Upload A Whole Local Directory To A Remote Directory Using FTP And Command Line In Fedora 9

Since I was looking to offload some of the resources that the PGN servers were taking to another host other than my dedicated server, I tried looking for free web hosts that allows you to upload files via FTP. And when I found one, I thought to myself…no way am I going to upload this using my puny upload bandwidth. I should use my dedicated server’s upload bandwidth – which is 100mbit. And so, with only a command line interface to play with, I seek out how to upload whole local directories to a remote directory.

I stumbled upon ncftpput. When you do man ncftpput it says in the description that The purpose of ncftpput is to do file transfers from the command-line without entering an interactive shell. This lets you write shell scripts or other unattended processes that can do FTP. It is also useful for advanced users who want to send files from the shell command line without entering an interactive FTP program such as ncftp.

You’re probably itching already how to do it and you honestly don’t care what the description says so I’ll just end it there and we’ll move to how I exactly did it.

Ok, first off let’s say you have the following info…
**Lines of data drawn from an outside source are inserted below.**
/-- **THE COORDINATE BOUND FROM `χ_z`.**  For `γ` regular semisimple over a complete ultrametric field there is `R = R(γ) ≥ 0` such that: whenever `z = ∑ cᵢ γⁱ` and the
coefficients of `χ_z` have norm `≤ B` with `1 ≤ B`, then `‖cⱼ‖ ≤ B · R` for all `j` (eigen-coordinates are roots of `χ_z` (§1), Cauchy (§2), Lagrange at the `N` distinct
roots of `χ_γ` as in ★ `exists_forall_norm_coord_le`). [cite: BoschGuntzerRemmert1984, 3.1.2/1] [cite: HornJohnson2013, Thm. 3.2.4.2] -/
theorem exists_forall_norm_coord_le_of_charpoly_coeff_le (hγ : γ.charpoly.Separable) :
    ∃ R : ℝ, 0 ≤ R ∧ ∀ (c : Fin N → F) (z : Matrix (Fin N) (Fin N) F), ∑ i : Fin N, c i • γ ^ (i : ℕ) = z →
      ∀ B : ℝ, 1 ≤ B → (∀ i, ‖z.charpoly.coeff i‖ ≤ B) → ∀ j, ‖c j‖ ≤ B * R := by
  classical
  -- the splitting field, its spectral norm, the N distinct roots (as in ★ FILE A)
  obtain ⟨s, hscard, hsroot⟩ : ∃ s : Finset γ.charpoly.SplittingField,
      s.card = N ∧ ∀ t ∈ s, aeval t γ.charpoly = 0 := by
    refine ⟨(γ.charpoly.map (algebraMap F γ.charpoly.SplittingField)).roots.toFinset, ?_, fun t ht => ?_⟩
    · rw [Multiset.toFinset_card_of_nodup (nodup_roots hγ.map), ← (SplittingField.splits γ.charpoly).natDegree_eq_card_roots,
        natDegree_map, Matrix.charpoly_natDegree_eq_dim, Fintype.card_fin]
    · rw [Multiset.mem_toFinset, mem_roots', IsRoot.def, eval_map, ← aeval_def] at ht
      exact ht.2
  have hna := isNonarchimedean_spectralNorm (K := F) (L := γ.charpoly.SplittingField)
  have hf0 : spectralNorm F γ.charpoly.SplittingField 0 = 0 := spectralNorm_zero
  have hfnn : ∀ y, 0 ≤ spectralNorm F γ.charpoly.SplittingField y := spectralNorm_nonneg
  refine ⟨∑ t ∈ s, ∑ j ∈ Finset.range N, spectralNorm F γ.charpoly.SplittingField ((Lagrange.basis s id t).coeff j),
    Finset.sum_nonneg fun t _ => Finset.sum_nonneg fun j _ => hfnn _, ?_⟩
  intro c z hcz B hB1 hBcoeff j
  have hB0 : 0 ≤ B := zero_le_one.trans hB1
  -- (c) at every root `t`, the eigen-coordinate of `z` has spectral norm ≤ B
  have hev : ∀ t ∈ s, spectralNorm F γ.charpoly.SplittingField (aeval t (∑ i : Fin N, C (c i) * X ^ (i : ℕ))) ≤ B := by
    intro t ht
    have hroot := isRoot_charpoly_map_aeval_of_sum_smul_pow_eq hcz (hsroot t ht)
    exact (spectralNorm_le_of_isRoot_map_of_monic (Matrix.charpoly_monic z) hBcoeff hroot).trans (max_le hB1 le_rfl)
  -- (d) Lagrange interpolation at the `N` roots recovers the coefficients
  set q : (γ.charpoly.SplittingField)[X] := (∑ i : Fin N, C (c i) * X ^ (i : ℕ)).map (algebraMap F γ.charpoly.SplittingField)
    with hq
  have hqdeg : q.degree < s.card := by
    rw [hq, degree_map, hscard]
    exact degree_sum_fin_lt c
  have hcoeff : q.coeff j = ∑ t ∈ s, q.eval t * (Lagrange.basis s id t).coeff j := by
    have h := Lagrange.eq_interpolate (s := s) (v := id) (f := q) (fun _ _ _ _ h => h) hqdeg
    conv_lhs => rw [h]
    rw [Lagrange.interpolate_apply, finsetSum_coeff]
    refine Finset.sum_congr rfl fun t _ => ?_
    rw [coeff_C_mul, id]
  have hqj : q.coeff j = algebraMap F γ.charpoly.SplittingField (c j) := by
    rw [hq, coeff_map, coeff_sum_C_mul_X_pow]
  have hqeval : ∀ t, q.eval t = aeval t (∑ i : Fin N, C (c i) * X ^ (i : ℕ)) := fun t => by
    rw [hq, ← eval₂_eq_eval_map, aeval_def]
  -- (e) the bound
  rw [← spectralNorm_extends (L := γ.charpoly.SplittingField) (c j), ← hqj, hcoeff]
  refine apply_sum_le_of_isNonarchimedean hna hf0 _ _
    (mul_nonneg hB0 (Finset.sum_nonneg fun t _ => Finset.sum_nonneg fun j _ => hfnn _)) fun t ht => ?_
  refine (spectralNorm_mul (Algebra.IsAlgebraic.isAlgebraic _) (Algebra.IsAlgebraic.isAlgebraic _)).trans ?_
  rw [hqeval]
  refine mul_le_mul (hev t ht) ?_ (hfnn _) hB0
  have hjN : (j : ℕ) ∈ Finset.range N := Finset.mem_range.2 j.2
  exact (Finset.single_le_sum (f := fun j => spectralNorm F γ.charpoly.SplittingField ((Lagrange.basis s id t).coeff j))
    (fun j _ => hfnn _) hjN).trans
    (Finset.single_le_sum (f := fun t => ∑ j ∈ Finset.range N, spectralNorm F γ.charpoly.SplittingField ((Lagrange.basis s id t).coeff j))
      (fun t _ => Finset.sum_nonneg fun j _ => hfnn _) ht)
import Summits.Ventures.PercRepro.C025ProfilePLDUniformTable_r11_s2_m4A
import Summits.Ventures.PercRepro.C025ProfilePLDUniformTable_r11_s2_m4B
import Summits.Ventures.PercRepro.C025ProfilePLDUniformTable_r11_s2_m4C
import Summits.Ventures.PercRepro.C025ProfilePLDUniformTable_r11_s2_m4D
import Summits.Ventures.PercRepro.C025ProfilePLDUniformTable_r11_s2_m4E
import Summits.Ventures.PercRepro.C025ProfilePLDUniformTable_r11_s2_m4F
import Summits.Ventures.PercRepro.C025ProfilePLDUniformTable_r11_s2_m4G
import Summits.Ventures.PercRepro.C025ProfilePLDUniformTable_r11_s2_m4H
import Summits.Ventures.PercRepro.C025ProfilePLDUniformTable_r11_s2_m4I
import Summits.Ventures.PercRepro.C025ProfilePLDUniformTable_r11_s2_m4J
import Summits.Ventures.PercRepro.C025ProfilePLDUniformTable_r11_s2_m4K
import Summits.Ventures.PercRepro.C025ProfilePLDUniformTable_r11_s2_m4L
import Summits.Ventures.PercRepro.C025ProfilePLDUniformTable_r11_s2_m4M
import Summits.Ventures.PercRepro.C025ProfilePLDUniformTable_r11_s2_m4N
import Summits.Ventures.PercRepro.C025ProfilePLDUniformTwoLiftArith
Local Directory: /tmp/upload/myfiles

Remote Host FTP: ftp.remotehost.com

Remote Host FTP Username: username

Remote Host FTP Password: password

Remote Directory: /upload

ncftpput –R –v –u username ftp.remotehost.com /upload /tmp/upload/myfiles

So what just happened? After you execute that command, it’ll try and connect to your remote FTP and ask for your password and then the rest is just well…waiting for it to get done.

Well the ncftpput modes are…

-R recursive mode or copy the whole directory tree.

-v verbose mode, meaning you’ll see what’s happening in your console screen.

-u username use ‘username’ in the command line.

Hope that’s helpful guys. I’m learning as well, haha.